──────── SUPPLIED ENTRIES ────────

import Literature.Computability.Complexity.RothvossUBadPart
import HarnessLib

/-!
# The contribution of `M`-bad pairs (Rothvoss 2017, Lemma 15)

This file has four parts: **Part I** — intertwiners of fixed-point-free involutions (the
combinatorial input replacing "randomly partition `B̃ᵢ = Cᵢ ∪ Dᵢ`" in the proof of Lemma 15);
**Part II** — the big-block swap `bigSwap j θ` (re-choosing the core remainder among the big
blocks) and its invariances; **Part III** — the block-product structure of `ext₀` (the paper's
`X = X₁ × ⋯ × X_{2m+1}`); **Part IV** — Lemma 15 (per encoding, and summed over encodings).

# Part I — Intertwiners of fixed-point-free involutions

Two fixed-point-free involutions on finite sets of the same size are conjugate (as permutations they
have the same cycle type, `Equiv.Perm.isConj_iff_cycleType_eq`), and the set of intertwiners
`{θ : θ ∘ φ = ψ ∘ θ}` is a torsor under the centraliser of `φ`; hence its size does not depend on `ψ`
(`card_intertwiners_eq`). In Part IV this makes the family of big-block swaps compatible with a fixed
template matching `f₀` a *uniform* cover.

## References

* T. Rothvoss, *The matching polytope has exponential extension complexity*, J. ACM 64(6) (2017)
  41:1–41:19, §3.6.2 (Lemma 15) [Rothvoss2017].
-/

namespace Literature.Computability.Complexity

open Finset

namespace Rothvoss

open scoped Classical

/-- A fixed-point-free involution, as a permutation, has cycle type `(2, 2, …, 2)` (`|α|/2` entries).
[folklore] -/
theorem cycleType_of_fpf_invol {α : Type*} [Fintype α] [DecidableEq α] (σ : Equiv.Perm α)
    (h : ∀ v, σ v ≠ v ∧ σ (σ v) = v) :
    σ.cycleType = Multiset.replicate (Fintype.card α / 2) 2 := by
  have h2 : σ ^ 2 = 1 := by
    ext v
    simp [sq, (h v).2]
  have hct := Equiv.Perm.cycleType_of_pow_prime_eq_one h2
  have hsupp : σ.support = univ := by
    ext v
    simp [Equiv.Perm.mem_support, (h v).1]
  have hsum := σ.sum_cycleType
  rw [hsupp, card_univ, hct, Multiset.sum_replicate, smul_eq_mul] at hsum
  rw [hct]
  congr 1
  omega

/-- **Any two fixed-point-free involutions on finite sets of equal size are intertwined by a
bijection** (`θ ∘ φ = ψ ∘ θ`). [folklore] -/
theorem exists_intertwiner {α β : Type*} [Fintype α] [DecidableEq α] [Fintype β] [DecidableEq β]
    (e : α ≃ β) {φ : α → α} {ψ : β → β} (hφ : ∀ v, φ v ≠ v ∧ φ (φ v) = v)
    (hψ : ∀ v, ψ v ≠ v ∧ ψ (ψ v) = v) : ∃ θ : α ≃ β, ∀ a, θ (φ a) = ψ (θ a) := by
  have hφi : Function.Involutive φ := fun v => (hφ v).2
  let ψ' : α → α := fun a => e.symm (ψ (e a))
  have hψi : Function.Involutive ψ' := fun v => by simp [ψ', (hψ _).2]
  have hψ'ne : ∀ v, ψ' v ≠ v := fun v hv => (hψ (e v)).1 (by
    have h' := congrArg e hv
    simpa [ψ'] using h')
  have hconj : IsConj (hφi.toPerm φ) (hψi.toPerm ψ') := by
    rw [Equiv.Perm.isConj_iff_cycleType_eq,
      cycleType_of_fpf_invol (hφi.toPerm φ) (fun v => by simpa using hφ v),
      cycleType_of_fpf_invol (hψi.toPerm ψ') (fun v => ⟨by simpa using hψ'ne v, by simp [hψi v]⟩)]
  obtain ⟨c, hc⟩ := isConj_iff.1 hconj
  refine ⟨c.trans e, fun a => ?_⟩
  have h1 : c (φ a) = ψ' (c a) := by
    have h' := congrArg (fun π : Equiv.Perm α => π (c a)) hc
    simpa using h'
  show e (c (φ a)) = ψ (e (c a))
  rw [h1]
  simp [ψ']

/-- **The number of intertwiners `θ : α ≃ β` of two fixed-point-free involutions does not depend on
the target involution**: it equals the order of the centraliser of `φ` (the intertwiners form a
torsor under it). [folklore] -/
theorem card_intertwiners_eq {α β : Type*} [Fintype α] [DecidableEq α] [Fintype β] [DecidableEq β]
    (e : α ≃ β) {φ : α → α} {ψ : β → β} (hφ : ∀ v, φ v ≠ v ∧ φ (φ v) = v)
    (hψ : ∀ v, ψ v ≠ v ∧ ψ (ψ v) = v) :
    ((univ : Finset (α ≃ β)).filter fun θ => ∀ a, θ (φ a) = ψ (θ a)).card =
      ((univ : Finset (α ≃ α)).filter fun θ => ∀ a, θ (φ a) = φ (θ a)).card := by
  obtain ⟨θ₀, h₀⟩ := exists_intertwiner e hφ hψ
  have h₀' : ∀ b, θ₀.symm (ψ b) = φ (θ₀.symm b) := fun b => by
    apply θ₀.injective
    rw [h₀, Equiv.apply_symm_apply, Equiv.apply_symm_apply]
  refine card_bij' (fun θ _ => θ.trans θ₀.symm) (fun σ _ => σ.trans θ₀) (fun θ hθ => ?_)
    (fun σ hσ => ?_) (fun θ _ => ?_) (fun σ _ => ?_)
  · simp only [mem_filter, mem_univ, true_and] at hθ ⊢
    intro a
    simp [hθ a, h₀']
  · simp only [mem_filter, mem_univ, true_and] at hσ ⊢
    intro a
    simp [hσ a, h₀]
  · ext a
    simp
  · ext a
    simp

/-- The centraliser count is positive (the identity intertwines `φ` with itself). [folklore] -/
theorem card_self_intertwiners_pos {α : Type*} [Fintype α] [DecidableEq α] (φ : α → α) :
    0 < ((univ : Finset (α ≃ α)).filter fun θ => ∀ a, θ (φ a) = φ (θ a)).card :=
  card_pos.2 ⟨Equiv.refl α, by simp⟩

end Rothvoss

end Literature.Computability.Complexity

────────

YOUR TASK. Your answer should be a single number: the count of lines in the listing that hold "under".

EXERCISE OUTPUT. 2